Many of the students themselves are also eager for an experience unlike any they’ve had before, concerning new and developing skills and an overall engaging clinic.

“I anticipate learning a variety of different musical techniques at the workshop we will have with them,” Katherine said. “Specifically, we will be working on improvisation and memorization, which is something that I have never experienced when performing; it will definitely bring amazing energy to the stage.”

But what is another selling point of this visit for Pool and his students is the effect The Moxie Strings will have on audience turnout for the Spring String Fling.

“I also am excited because there are going to be many people that would come that would not normally come to an orchestra concert,” said freshman cello player Sean Stone. “I think that we will be learning a lot of music that we do not know and would not usually play in regular orchestra class. I think that The Moxie Strings will make the concert even better than it was the years before.”

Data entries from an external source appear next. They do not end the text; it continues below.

import Literature.Topology.FourManifolds.BordismFourOrientableClasses
import Literature.Topology.FourManifolds.BordismFourRealProjectiveFour
import Literature.AlgebraicTopology.SingularHomology.DisjointUnion
import Literature.AlgebraicTopology.SingularHomology.CompactManifoldFiniteness
import HarnessLib

/-!
# Thom's invariant `(χ mod 2, v₁⁴) : 𝔑₄ → (ℤ/2)²` is a homomorphism; `|𝔑₄| = 4` from its kernel

R. Thom, *Quelques propriétés globales des variétés différentiables*, Comment. Math. Helv. 28
(1954), Thm IV.10 (p. 77): "Si une variété `Vᵏ` a tous ses nombres caractéristiques de
Stiefel–Whitney nuls, c'est une variété-bord (mod 2)", with Cor. IV.11 (equal numbers ⟹ cobordant
mod 2) and, at `k = 4`, Thm IV.12 with pp. 79–80 (`𝔑⁴ ≅ ℤ₂ + ℤ₂`, numbers `w₄ = χ mod 2` and
`w₁⁴`).  The tree proves `|𝔑₄| = 4` from the injectivity of
`UnorientedBordismClass.thomInvariant = (χ mod 2, v₁⁴[·])`
(`natCard_unorientedBordismClass_four_of_injective`, `BordismFourRealProjectiveFour.lean`).  This
file turns that remaining hypothesis into the LITERAL form of Thm IV.10 at `k = 4` and splits it
along the orientable/non-orientable dichotomy:

* §1 `ClosedSingularManifold.intEulerChar_sum` — **`χ(M ⊔ N) = χ(M) + χ(N)`** (additivity of
  singular homology, Hatcher Prop. 2.6, the tree's `singularHomology.sumEquiv`; ranks read over
  `ℚ`, `bettiNumber_int_eq_rat`, where `H_•` of a compact manifold is finite-dimensional,
  `finite_singularHomology_of_compactSpace_holds`), hence
  `UnorientedBordismClass.eulerCharModTwo_add` and **`thomInvariant_add`: Thom's invariant is
  additive on `𝔑₄`** (Thom 1954, Ch. IV §1–§2: characteristic numbers are additive under `⊔`);
* §2 `UnorientedBordismClass.injective_thomInvariant_iff` — in the elementary abelian 2-group
  `𝔑₄` (`a + a = 0`, `bordismFacts_succ`) injectivity of an additive map is triviality of its
  kernel; `UnorientedBordismClass.mk_carrier` (`[M] = [(M, const)]` for a closed singular manifold
  over the point);
* §3 **`natCard_unorientedBordismClass_four_of_forall_mk_eq_zero`** — `|𝔑₄| = 4` follows from:
  *every closed smooth 4-manifold `M` with `χ(M)` even and `v₁⁴[M] = 0` bounds mod 2* — Thom's
  Thm IV.10 at `k = 4` as printed (by Wu's formula `w₁ = v₁`, `w₄[M] = χ(M) mod 2`, and the
  relations `w₂² = w₄ + w₁⁴`, `w₁²w₂ = w₁w₃ = 0` on closed 4-manifolds, the vanishing of all
  Stiefel–Whitney numbers of `M⁴` is the vanishing of these two); this hypothesis is a plain binder
  (nothing is asserted) — it is the Pontryagin–Thom computation (Thm II.10 + Thm IV.8), not in the
  tree;
* §5 `natCard_unorientedBordismClass_four_iff_injective_thomInvariant`,
  `natCard_unorientedBordismClass_four_iff_forall_mk_eq_zero` — **both reductions are lossless**:
  `|𝔑₄| = 4` ↔ `thomInvariant` injective ↔ Thm IV.10 at `k = 4` (four elements are exhausted by
  the tree's pairwise distinct `0, [ℂℙ²], [ℝℙ⁴], [ℂℙ²] + [ℝℙ⁴]`, on which the kernel is trivial);
* §4 **`natCard_unorientedBordismClass_four_of_thom_of_exists_orientable`** — the same from TWO
  inputs: Thom's Thm IV.13 on `Ω⁴` (the tree's open named fact
  `isOrientedBordant_of_signature_eq`, which settles the orientable classes,
  `BordismFourOrientableClasses.lean`) and the statement that *a closed smooth 4-manifold with
  `v₁⁴[M] = 0` is bordant mod 2 to an orientable one* (Thm IV.12 at `k = 4`: the classes with
  `w₁⁴ = 0` are `0` and `[PC(2)]`; C. T. C. Wall, *Determination of the cobordism ring*, Ann. of
  Math. 72 (1960): the image of `Ω → 𝔑`), again a plain binder.

Everything here is proved; no definitions, no named facts (D-0026); written in support of
`Literature.Topology.FourManifolds.natCard_unorientedBordismClass_four`.

## References

* R. Thom, *Quelques propriétés globales des variétés différentiables*, Comment. Math. Helv. 28
  (1954), 17–86: Ch. IV §1–§2 (pp. 64–65), Thm IV.10, Cor. IV.11 (p. 77), Thm IV.12 and
  pp. 79–80, Thm IV.13 (p. 81). [ThomCMH1954]
* C. T. C. Wall, *Determination of the cobordism ring*, Ann. of Math. 72 (1960), 292–311. [Wall1960]
* J. W. Milnor, J. D. Stasheff, *Characteristic Classes* (1974), §4 (Stiefel–Whitney numbers,
  Thm. 4.9–4.10, Cor. 11.12), §17. [MilnorStasheff1974]
* A. Hatcher, *Algebraic Topology* (2002), Prop. 2.6, §3.A Cor. 3A.6. [HatcherAT2002]
-/

noncomputable section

The Spring String Fling has never hosted guests like this before, and it is anticipated to be a very high-energy and crowd-pleasing concert.

“This would be a perfect concert event for people that are uninitiated in going to music concerts, let alone orchestra concerts,” Pool said. “It will be fun, and it will not be the normal, traditional, what some people might even consider stuffy, orchestra concert. This will be a great concert for younger kids. This will be a great concert for bringing relatives in.”

All in all, Pool and FHC’s orchestras are enthusiastic about this opportunity and hopeful for a full audience to enjoy and witness the passion and fervor of the students and their art.

“We’d really love to pack the Fine Arts Center,” Pool said. “[Orchestra concerts are] not always glamorous. It’s not always on a scoreboard, someplace in bright lights on a Friday night, but it is still a really important thing that we do down here.”